=== ABOUT THIS EXERCISE ===
Your response should be an exact reproduction of the data below, beginning at the line containing "function of the" and ending with the final line.

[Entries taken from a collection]
____
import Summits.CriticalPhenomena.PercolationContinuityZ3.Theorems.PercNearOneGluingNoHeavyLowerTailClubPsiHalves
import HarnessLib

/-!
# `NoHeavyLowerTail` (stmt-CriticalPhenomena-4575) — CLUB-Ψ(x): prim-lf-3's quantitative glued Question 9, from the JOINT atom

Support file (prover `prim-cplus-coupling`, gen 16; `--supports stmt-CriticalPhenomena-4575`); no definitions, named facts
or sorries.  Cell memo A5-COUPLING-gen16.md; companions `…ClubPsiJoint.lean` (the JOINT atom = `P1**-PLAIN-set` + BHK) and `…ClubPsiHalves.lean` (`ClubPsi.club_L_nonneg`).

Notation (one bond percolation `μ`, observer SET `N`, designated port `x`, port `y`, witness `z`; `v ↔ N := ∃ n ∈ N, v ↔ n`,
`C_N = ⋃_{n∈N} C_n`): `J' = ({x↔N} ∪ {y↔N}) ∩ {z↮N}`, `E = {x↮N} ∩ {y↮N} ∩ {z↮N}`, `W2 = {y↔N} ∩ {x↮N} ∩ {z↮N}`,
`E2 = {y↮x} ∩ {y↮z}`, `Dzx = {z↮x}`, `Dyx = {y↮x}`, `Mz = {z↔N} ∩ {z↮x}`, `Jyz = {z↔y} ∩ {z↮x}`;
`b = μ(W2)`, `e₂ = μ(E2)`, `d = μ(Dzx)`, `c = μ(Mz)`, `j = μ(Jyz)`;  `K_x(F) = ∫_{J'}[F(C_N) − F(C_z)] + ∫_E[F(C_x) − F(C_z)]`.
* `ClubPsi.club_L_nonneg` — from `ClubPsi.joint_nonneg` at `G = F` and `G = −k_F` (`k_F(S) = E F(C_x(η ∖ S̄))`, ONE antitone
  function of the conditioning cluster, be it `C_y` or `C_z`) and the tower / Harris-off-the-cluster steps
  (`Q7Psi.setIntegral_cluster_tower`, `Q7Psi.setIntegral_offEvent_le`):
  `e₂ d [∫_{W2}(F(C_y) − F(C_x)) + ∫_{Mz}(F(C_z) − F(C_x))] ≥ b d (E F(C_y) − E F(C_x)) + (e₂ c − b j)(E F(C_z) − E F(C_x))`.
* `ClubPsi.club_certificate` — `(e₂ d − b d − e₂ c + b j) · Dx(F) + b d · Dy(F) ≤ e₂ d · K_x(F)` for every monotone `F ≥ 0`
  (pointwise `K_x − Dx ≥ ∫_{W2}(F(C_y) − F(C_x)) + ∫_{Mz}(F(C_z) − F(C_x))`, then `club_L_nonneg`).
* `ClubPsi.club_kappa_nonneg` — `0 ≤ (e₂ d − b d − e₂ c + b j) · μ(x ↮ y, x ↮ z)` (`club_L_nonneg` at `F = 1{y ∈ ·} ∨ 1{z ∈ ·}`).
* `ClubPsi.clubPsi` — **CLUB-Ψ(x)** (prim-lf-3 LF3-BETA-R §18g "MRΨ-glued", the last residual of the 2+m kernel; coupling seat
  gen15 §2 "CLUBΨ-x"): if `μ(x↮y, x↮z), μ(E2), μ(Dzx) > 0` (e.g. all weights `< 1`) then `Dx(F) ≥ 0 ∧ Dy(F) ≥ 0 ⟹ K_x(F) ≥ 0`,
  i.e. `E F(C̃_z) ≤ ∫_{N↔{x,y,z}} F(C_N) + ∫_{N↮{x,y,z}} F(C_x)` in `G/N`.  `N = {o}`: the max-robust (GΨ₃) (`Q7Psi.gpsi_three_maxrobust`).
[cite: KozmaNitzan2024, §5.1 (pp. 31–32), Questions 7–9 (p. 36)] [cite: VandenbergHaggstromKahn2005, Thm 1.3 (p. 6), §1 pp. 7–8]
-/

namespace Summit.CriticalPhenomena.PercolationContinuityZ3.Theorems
____
=== ANSWER BOX ===
  function of the conditioning cluster, be it `C_y` or `C_z`) and the tower / Harris-off-the-cluster steps
  (`Q7Psi.setIntegral_cluster_tower`, `Q7Psi.setIntegral_offEvent_le`):
  `e₂ d [∫_{W2}(F(C_y) − F(C_x)) + ∫_{Mz}(F(C_z) − F(C_x))] ≥ b d (E F(C_y) − E F(C_x)) + (e₂ c − b j)(E F(C_z) − E F(C_x))`.
* `ClubPsi.club_certificate` — `(e₂ d − b d − e₂ c + b j) · Dx(F) + b d · Dy(F) ≤ e₂ d · K_x(F)` for every monotone `F ≥ 0`
  (pointwise `K_x − Dx ≥ ∫_{W2}(F(C_y) − F(C_x)) + ∫_{Mz}(F(C_z) − F(C_x))`, then `club_L_nonneg`).
* `ClubPsi.club_kappa_nonneg` — `0 ≤ (e₂ d − b d − e₂ c + b j) · μ(x ↮ y, x ↮ z)` (`club_L_nonneg` at `F = 1{y ∈ ·} ∨ 1{z ∈ ·}`).
* `ClubPsi.clubPsi` — **CLUB-Ψ(x)** (prim-lf-3 LF3-BETA-R §18g "MRΨ-glued", the last residual of the 2+m kernel; coupling seat
  gen15 §2 "CLUBΨ-x"): if `μ(x↮y, x↮z), μ(E2), μ(Dzx) > 0` (e.g. all weights `< 1`) then `Dx(F) ≥ 0 ∧ Dy(F) ≥ 0 ⟹ K_x(F) ≥ 0`,
  i.e. `E F(C̃_z) ≤ ∫_{N↔{x,y,z}} F(C_N) + ∫_{N↮{x,y,z}} F(C_x)` in `G/N`.  `N = {o}`: the max-robust (GΨ₃) (`Q7Psi.gpsi_three_maxrobust`).
[cite: KozmaNitzan2024, §5.1 (pp. 31–32), Questions 7–9 (p. 36)] [cite: VandenbergHaggstromKahn2005, Thm 1.3 (p. 6), §1 pp. 7–8]
-/

namespace Summit.CriticalPhenomena.PercolationContinuityZ3.Theorems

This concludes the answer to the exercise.